15 使用cookiejar读写cookie

新建Cookie2.py

#！/usr/bin/env python

import urllib.request
import http.cookiejar


filename = 'cookies.txt'
#定义保存cookie的文件
filename = 'cookies.txt'
cookie = http.cookiejar.LWPCookieJar(filename=filename)
handler = urllib.request.HTTPCookieProcessor(cookie)
opener = urllib.request.build_opener(handler)
response = opener.open('https://www.baidu.com')
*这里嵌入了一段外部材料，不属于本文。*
/-- **Continuations of a stage of a QUIET schedule are unique (no W14), levels `k ≥ 2`.** For a
quiet schedule (`f ≡ 0` from `τ₁` on), `ν > 0`, a stage at level `k ≥ 2` (any rates, any margin) and
any `T' ≥ τ_k`, two finite-energy classical solutions on `[0, T']` with the schedule's force which
both agree with the stage's velocity on `[0, τ_k]` have the same velocity on `[0, T']`: the silent
stretch `[τ₁, τ_k]` has positive length, and `velocity_eq_of_silent_force` applies.
[cite: Tao2011, Cor. 11.4] -/
theorem continuation_velocity_eq (hν : 0 < ν) (hQ : S.Quiet) (hk : 2 ≤ k) (s : Stage ν R S m k)
    {T' : ℝ} (hT' : S.τ k ≤ T')
    {u v : ℝ → EuclideanSpace ℝ (Fin 3) → EuclideanSpace ℝ (Fin 3)}
    {p q : ℝ → EuclideanSpace ℝ (Fin 3) → ℝ}
    (hu : IsClassicalNSSolutionOn (Icc 0 T') ν S.f u p)
    (hv : IsClassicalNSSolutionOn (Icc 0 T') ν S.f v q)
    (hua : ∀ t ∈ Icc 0 (S.τ k), u t = s.u t) (hva : ∀ t ∈ Icc 0 (S.τ k), v t = s.u t)
    (hEu : ∃ C : ℝ≥0∞, C < ⊤ ∧ ∀ t ∈ Icc 0 T', ∫⁻ x, ‖u t x‖ₑ ^ 2 ≤ C)
    (hEv : ∃ C : ℝ≥0∞, C < ⊤ ∧ ∀ t ∈ Icc 0 T', ∫⁻ x, ‖v t x‖ₑ ^ 2 ≤ C) :
    ∀ t ∈ Icc 0 T', u t = v t :=
  velocity_eq_of_silent_force hν (S.τ_pos 1).le (S.τ_strictMono (by omega : 1 < k)) hT' hQ hu hv
    (fun t ht => (hua t ht).trans (hva t ht).symm) hEu hEv

/-- In particular two EXTENSION STAGES of one stage (quiet schedule, level `k ≥ 2`, any margins on
the extensions) carry the same velocity on the whole longer slab `[0, τ_{k+1}]` — unconditionally
(compare `Stage.velocity_eq`, which needs W14 but no quietness). [cite: Tao2011, Cor. 11.4] -/
theorem extends_velocity_eq (hν : 0 < ν) (hQ : S.Quiet) (hk : 2 ≤ k) (s : Stage ν R S m k)
    {m₁ m₂ : Margins R} (s₁ : Stage ν R S m₁ (k + 1)) (s₂ : Stage ν R S m₂ (k + 1))
    (h₁ : ∀ t ∈ Icc 0 (S.τ k), s₁.u t = s.u t) (h₂ : ∀ t ∈ Icc 0 (S.τ k), s₂.u t = s.u t) :
    ∀ t ∈ Icc 0 (S.τ (k + 1)), s₁.u t = s₂.u t :=
  s.continuation_velocity_eq hν hQ hk (S.τ_mono (Nat.le_succ k)) s₁.classical s₂.classical h₁ h₂
    s₁.energy s₂.energy

/-- **The `k = 1` corner needs the forced fact.** At ANY level, two finite-energy classical
continuations of a stage with the schedule's force coincide GIVEN Tao's forced unconditional
uniqueness W14 (`tao_unconditional_uniqueness_velocity_forced`): compare from the Clay datum at
`t = 0` (which is `H¹`, `ClayUniqueness.memLp_two_of_rapidDecay`). Recorded so that the first rung
`HeredityAtOne` (hand-over `1 → 2`, comparison window meeting the forced stretch `[0, τ₁)`) has its
transfer lemma too — conditional, unlike `continuation_velocity_eq`. [cite: Tao2011, Cor. 11.4] -/
theorem continuation_velocity_eq_of_forced (hU : tao_unconditional_uniqueness_velocity_forced)
    (hν : 0 < ν) (s : Stage ν R S m k) {T' : ℝ} (hT' : S.τ k ≤ T')
    {u v : ℝ → EuclideanSpace ℝ (Fin 3) → EuclideanSpace ℝ (Fin 3)}
    {p q : ℝ → EuclideanSpace ℝ (Fin 3) → ℝ}
    (hu : IsClassicalNSSolutionOn (Icc 0 T') ν S.f u p)
    (hv : IsClassicalNSSolutionOn (Icc 0 T') ν S.f v q)
    (hua : ∀ t ∈ Icc 0 (S.τ k), u t = s.u t) (hva : ∀ t ∈ Icc 0 (S.τ k), v t = s.u t)
    (hEu : ∃ C : ℝ≥0∞, C < ⊤ ∧ ∀ t ∈ Icc 0 T', ∫⁻ x, ‖u t x‖ₑ ^ 2 ≤ C)
    (hEv : ∃ C : ℝ≥0∞, C < ⊤ ∧ ∀ t ∈ Icc 0 T', ∫⁻ x, ‖v t x‖ₑ ^ 2 ≤ C) :
    ∀ t ∈ Icc 0 T', u t = v t := by
  have hτ : 0 < S.τ k := S.τ_pos k
  have h0 : (0 : ℝ) ∈ Icc 0 (S.τ k) := ⟨le_rfl, hτ.le⟩
  have hu0 : u 0 = S.u₀ := (hua 0 h0).trans s.initial
  have hv0 : v 0 = S.u₀ := (hva 0 h0).trans s.initial
  have hC1 : ContDiff ℝ 1 S.u₀ := s.contDiff_datum.of_le (by norm_cast)
  obtain ⟨hL2, hH1⟩ := Theorems.ClayUniqueness.memLp_two_of_rapidDecay S.datum_decay hC1
  exact hU ν T' hν (lt_of_lt_of_le hτ hT') S.u₀ hL2 hH1 S.f S.force_smooth S.force_decay u v p q
    hu hv hu0 hv0 hEu hEv

end Stage

/-! ## §3 The lower half follows from the crux; the BC3 split is lossless — unconditionally -/

/-- **The lower half IS a consequence of the crux, unconditionally.** Heredity from level `2`
yields `ReadoutFloors`: given a registered stage `s` at level `k ≥ 2` and ANY finite-energy classical
continuation `(u, p)` of it to `τ (k+1)`, the extension stage `s'` provided by heredity is another
such continuation, so `u = s'.u` on `[0, τ (k+1)]` by silent-window uniqueness
(`Stage.continuation_velocity_eq`; the schedule is quiet and `k ≥ 2`), and the three floors of level
`k + 1` — velocity floor, strain floor, core ledger — are read off `s'` at `τ (k+1)`. The ceiling
hypothesis of `ReadoutFloors` is not even used. [folklore] -/
theorem ReadoutFloors.of_heredityFrom_two (h : HeredityFrom 2) : ReadoutFloors := by
  intro S hP hR hQ k hk s u p hcl hagree henergy _hceil
  obtain ⟨s', hs'⟩ := h S hP hR hQ k hk s
  have heq : ∀ t ∈ Icc 0 (S.τ (k + 1)), u t = s'.u t :=
    s.continuation_velocity_eq one_pos hQ hk (S.τ_mono (Nat.le_succ k)) hcl s'.classical
      (fun t ht => (hagree t ht).1) (fun t ht => (hs' t ht).1) henergy s'.energy
  have hfin : u (S.τ (k + 1)) = s'.u (S.τ (k + 1)) := heq _ ⟨(S.τ_pos _).le, le_rfl⟩
  rw [hfin]
  exact ⟨s'.floor (k + 1) le_rfl, s'.routeG_strain (k + 1) le_rfl,
    s'.routeG_coreLedger (k + 1) le_rfl⟩

/-- Hence the crux itself yields the readout floors (no named fact). [folklore] -/
theorem EpisodeInductionG.readoutFloors (h : EpisodeInductionG) : ReadoutFloors :=
  ReadoutFloors.of_heredityFrom_two (h.heredityFrom (by norm_num))

/-- **Heredity from level `2` ⇔ (upper half) ∧ (lower half)** — with no hypothesis: the two
generic-level stubs of the BC3 skeleton are jointly EQUIVALENT to the crux at every level `k ≥ 2`.
[folklore] -/
theorem heredityFrom_two_iff_envelope_and_floors :
    HeredityFrom 2 ↔ ContinuationEnvelope ∧ ReadoutFloors :=
  ⟨fun h => ⟨ContinuationEnvelope.of_heredityFrom_two h, ReadoutFloors.of_heredityFrom_two h⟩,
    fun h => heredityFrom_two_of_envelope_floors h.1 h.2⟩

/-- **The BC3 split of the crux is LOSSLESS, unconditionally**: K2G `EpisodeInductionG` ⇔ (first
rung `HeredityAtOne`) ∧ (`ContinuationEnvelope`) ∧ (`ReadoutFloors`). So a proof of the two
generic-level stubs is a proof of the crux from level `2` on, and a refutation of either is a
refutation of the crux (not of a mis-split). [folklore] -/
theorem episodeInductionG_iff_rung_envelope_floors :
    EpisodeInductionG ↔ HeredityAtOne ∧ ContinuationEnvelope ∧ ReadoutFloors := by
  rw [episodeInductionG_iff_heredityAtOne_and_heredityFrom_two,
    heredityFrom_two_iff_envelope_and_floors]

/-! ## §4 The lower half may be asked of ONE continuation -/

/-- **An `∃`-form suffices for the lower half.** If every globally anchored registered stage at a
generic level `k ≥ 2` of a pinned, rigid, quiet schedule has SOME finite-energy classical
continuation to `τ (k+1)` (force `S.f`) meeting the three floors of level `k + 1` at `τ (k+1)` in
the ball — no ceiling asked, nothing asked of other continuations — then `ReadoutFloors` holds: by
`Stage.continuation_velocity_eq` every finite-energy continuation has the same velocity, so the
floors transfer. (The converse direction needs a continuation to exist at all, i.e. the upper half;
under `HeredityFrom 2` both hold.) [folklore] -/
theorem ReadoutFloors.of_exists_continuation
    (h : ∀ S : Schedule TowerRates.wide, S.Pins 8 (6 / 5) → S.Rigid → S.Quiet → ∀ k : ℕ, 2 ≤ k →
      ∀ s : Stage 1 TowerRates.wide S (Margins.routeG TowerRates.wide) k,
      ∃ (v : ℝ → EuclideanSpace ℝ (Fin 3) → EuclideanSpace ℝ (Fin 3))
        (q : ℝ → EuclideanSpace ℝ (Fin 3) → ℝ),
        IsClassicalNSSolutionOn (Icc 0 (S.τ (k + 1))) 1 S.f v q ∧
        (∀ t ∈ Icc 0 (S.τ k), v t = s.u t) ∧
        (∃ C : ℝ≥0∞, C < ⊤ ∧ ∀ t ∈ Icc 0 (S.τ (k + 1)), ∫⁻ x, ‖v t x‖ₑ ^ 2 ≤ C) ∧
        (∃ x, ‖x‖ ≤ S.radius ∧ S.c₁ * TowerRates.wide.Y (k + 1) ≤ ‖v (S.τ (k + 1)) x‖) ∧
        (∃ x, ‖x‖ ≤ S.radius ∧
          S.c₁ * TowerRates.wide.A (k + 1) ≤ ‖fderiv ℝ (v (S.τ (k + 1))) x‖) ∧
        (∃ (x : EuclideanSpace ℝ (Fin 3)) (γ : ℝ → EuclideanSpace ℝ (Fin 3)),
          ‖x‖ ≤ S.radius ∧ ContDiff ℝ 1 γ ∧ γ 0 = γ 1 ∧
          (∀ σ ∈ Icc (0 : ℝ) 1, γ σ ∈ Metric.closedBall x (1 / TowerRates.wide.N (k + 1))) ∧
          (∀ σ ∈ Icc (0 : ℝ) 1, ‖deriv γ σ‖ ≤ 8 * π / TowerRates.wide.N (k + 1)) ∧
          S.c₁ * TowerRates.wide.N (k + 1) ^ (TowerRates.wide.β - 2) ≤
            circulation (v (S.τ (k + 1))) γ)) :
    ReadoutFloors := by
  intro S hP hR hQ k hk s u p hcl hagree henergy _hceil
  obtain ⟨v, q, hv, hva, hEv, hfloor, hstrain, hcore⟩ := h S hP hR hQ k hk s
  have heq : ∀ t ∈ Icc 0 (S.τ (k + 1)), u t = v t :=
    s.continuation_velocity_eq one_pos hQ hk (S.τ_mono (Nat.le_succ k)) hcl hv
      (fun t ht => (hagree t ht).1) hva henergy hEv
  have hfin : u (S.τ (k + 1)) = v (S.τ (k + 1)) := heq _ ⟨(S.τ_pos _).le, le_rfl⟩
  rw [hfin]
  exact ⟨hfloor, hstrain, hcore⟩

/-- … and conversely heredity from level `2` supplies such a continuation (the extension stage's own
velocity and pressure), so the `∃`-form is, like `ReadoutFloors` itself, a consequence of the crux.
[folklore] -/
theorem HeredityFrom.exists_continuation_with_floors (h : HeredityFrom 2) :
    ∀ S : Schedule TowerRates.wide, S.Pins 8 (6 / 5) → S.Rigid → S.Quiet → ∀ k : ℕ, 2 ≤ k →
      ∀ s : Stage 1 TowerRates.wide S (Margins.routeG TowerRates.wide) k,
      ∃ (v : ℝ → EuclideanSpace ℝ (Fin 3) → EuclideanSpace ℝ (Fin 3))
        (q : ℝ → EuclideanSpace ℝ (Fin 3) → ℝ),
        IsClassicalNSSolutionOn (Icc 0 (S.τ (k + 1))) 1 S.f v q ∧
        (∀ t ∈ Icc 0 (S.τ k), v t = s.u t) ∧
        (∃ C : ℝ≥0∞, C < ⊤ ∧ ∀ t ∈ Icc 0 (S.τ (k + 1)), ∫⁻ x, ‖v t x‖ₑ ^ 2 ≤ C) ∧
        (∃ x, ‖x‖ ≤ S.radius ∧ S.c₁ * TowerRates.wide.Y (k + 1) ≤ ‖v (S.τ (k + 1)) x‖) ∧
        (∃ x, ‖x‖ ≤ S.radius ∧
          S.c₁ * TowerRates.wide.A (k + 1) ≤ ‖fderiv ℝ (v (S.τ (k + 1))) x‖) ∧
        (∃ (x : EuclideanSpace ℝ (Fin 3)) (γ : ℝ → EuclideanSpace ℝ (Fin 3)),
          ‖x‖ ≤ S.radius ∧ ContDiff ℝ 1 γ ∧ γ 0 = γ 1 ∧
          (∀ σ ∈ Icc (0 : ℝ) 1, γ σ ∈ Metric.closedBall x (1 / TowerRates.wide.N (k + 1))) ∧
          (∀ σ ∈ Icc (0 : ℝ) 1, ‖deriv γ σ‖ ≤ 8 * π / TowerRates.wide.N (k + 1)) ∧
          S.c₁ * TowerRates.wide.N (k + 1) ^ (TowerRates.wide.β - 2) ≤
            circulation (v (S.τ (k + 1))) γ) := by
  intro S hP hR hQ k hk s
  obtain ⟨s', hs'⟩ := h S hP hR hQ k hk s
  exact ⟨s'.u, s'.p, s'.classical, fun t ht => (hs' t ht).1, s'.energy, s'.floor (k + 1) le_rfl,
    s'.routeG_strain (k + 1) le_rfl, s'.routeG_coreLedger (k + 1) le_rfl⟩

/-! ## §5 Numbers: the rigid window in units of the sup-norm scaling time -/

/-- **The growth window in sup-norm scaling units (kernel form of the seat's reading of the upper
half).** Under rigidity the window of level `k + 1` has length `τ (k+1) - τ k = c₅ log N_{k+1} / A_k`
with `c₅ = 4bβ`; measured in the scaling time `ν / (c₂ Y_k)²` of the registered ceiling at unit
viscosity it is `c₂² · 4bβ · log N_{k+1} · N_k^{β-2}` — on the wide rates (`4bβ = 10.12`,
`c₂² = 25/9`, `log N₃ ≈ 7.38`, `N₂^{0.3} ≈ 7.48`) about `1.55·10³` at `k = 2`, and unbounded in `k`
(`β > 2`). `ContinuationEnvelope` asks for the classical finite-energy continuation of an ARBITRARY
registered stage across this many scaling units (and inside the next ceiling); continuation criteria
of Leray / Prodi–Serrin / Beale–Kato–Majda type control `O(1)` of them. [folklore] -/
theorem Schedule.Rigid.window_mul_ceiling_sq {R : TowerRates} {S : Schedule R} (h : S.Rigid)
    (k : ℕ) :
    (S.τ (k + 1) - S.τ k) * (S.c₂ * R.Y k) ^ 2 =
      S.c₂ ^ 2 * (4 * R.b * R.β) * Real.log (R.N (k + 1)) * R.N k ^ (R.β - 2) := by
  have hN : 0 < R.N k := R.N_pos k
  have hw : S.τ (k + 1) - S.τ k = S.c₅ * Real.log (R.N (k + 1)) / R.A k := by
    have := h.window_eq k
    linarith
  rw [hw, h.c₅_eq]
  unfold TowerRates.Y TowerRates.A
  have h2 : (R.N k ^ (R.β - 1)) ^ 2 = R.N k ^ R.β * R.N k ^ (R.β - 2) := by
    rw [← Real.rpow_natCast, ← Real.rpow_mul hN.le, ← Real.rpow_add hN]
    congr 1
    push_cast
    ring
  have hA : R.N k ^ R.β ≠ 0 := (Real.rpow_pos_of_pos hN _).ne'
  rw [mul_pow, h2]
  field_simp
cookie.save(ignore_discard=True,ignore_expires=True)


#读：
cookie = http.cookiejar.LWPCookieJar()
cookie.load(filename,ignore_discard=True,ignore_expires=True)
handler = urllib.request.HTTPCookieProcessor(cookie)
opener = urllib.request.build_opener(handler)
response = opener.open('http://www.baidu.com')
print(response.read().decode('utf-8'))

效果

16 小项目-使用cookie登录网页

新建Cookie3.py

#！/usr/bin/env python

import urllib.request
import http.cookiejar
import urllib.parse

#1.用账号密码登录网站

# #登录的url
url = 'https://www.yaozh.com/login'
#登录的参数
login_data = {
    "type":"0",
    "username":"ppkke007",
    "pwd":"Iceropq13315",
    "pc_vcode":"",
    "country":"86_zh-CN",
    "mobile":"",
    "vcode":"",
    "pincode":"",
    "formhash":"CEA7846B38",
    "backurl":"https%253A%252F%252Fwww.yaozh.com%252F"
}
#发送登录请求
cookie = http.cookiejar.CookieJar()
handler = urllib.request.HTTPCookieProcessor(cookie)
opener = urllib.request.build_opener(handler)
headers = {
        'User-Agent':'Mozilla/5.0 (Windows NT 10.0; Win64; x64) AppleWebKit/537.36 (KHTML, like Gecko) Chrome/116.0.0.0 Safari/537.36 Edg/116.0.1938.54',
}
# #转码
login_str = urllib.parse.urlencode(login_data).encode('utf-8')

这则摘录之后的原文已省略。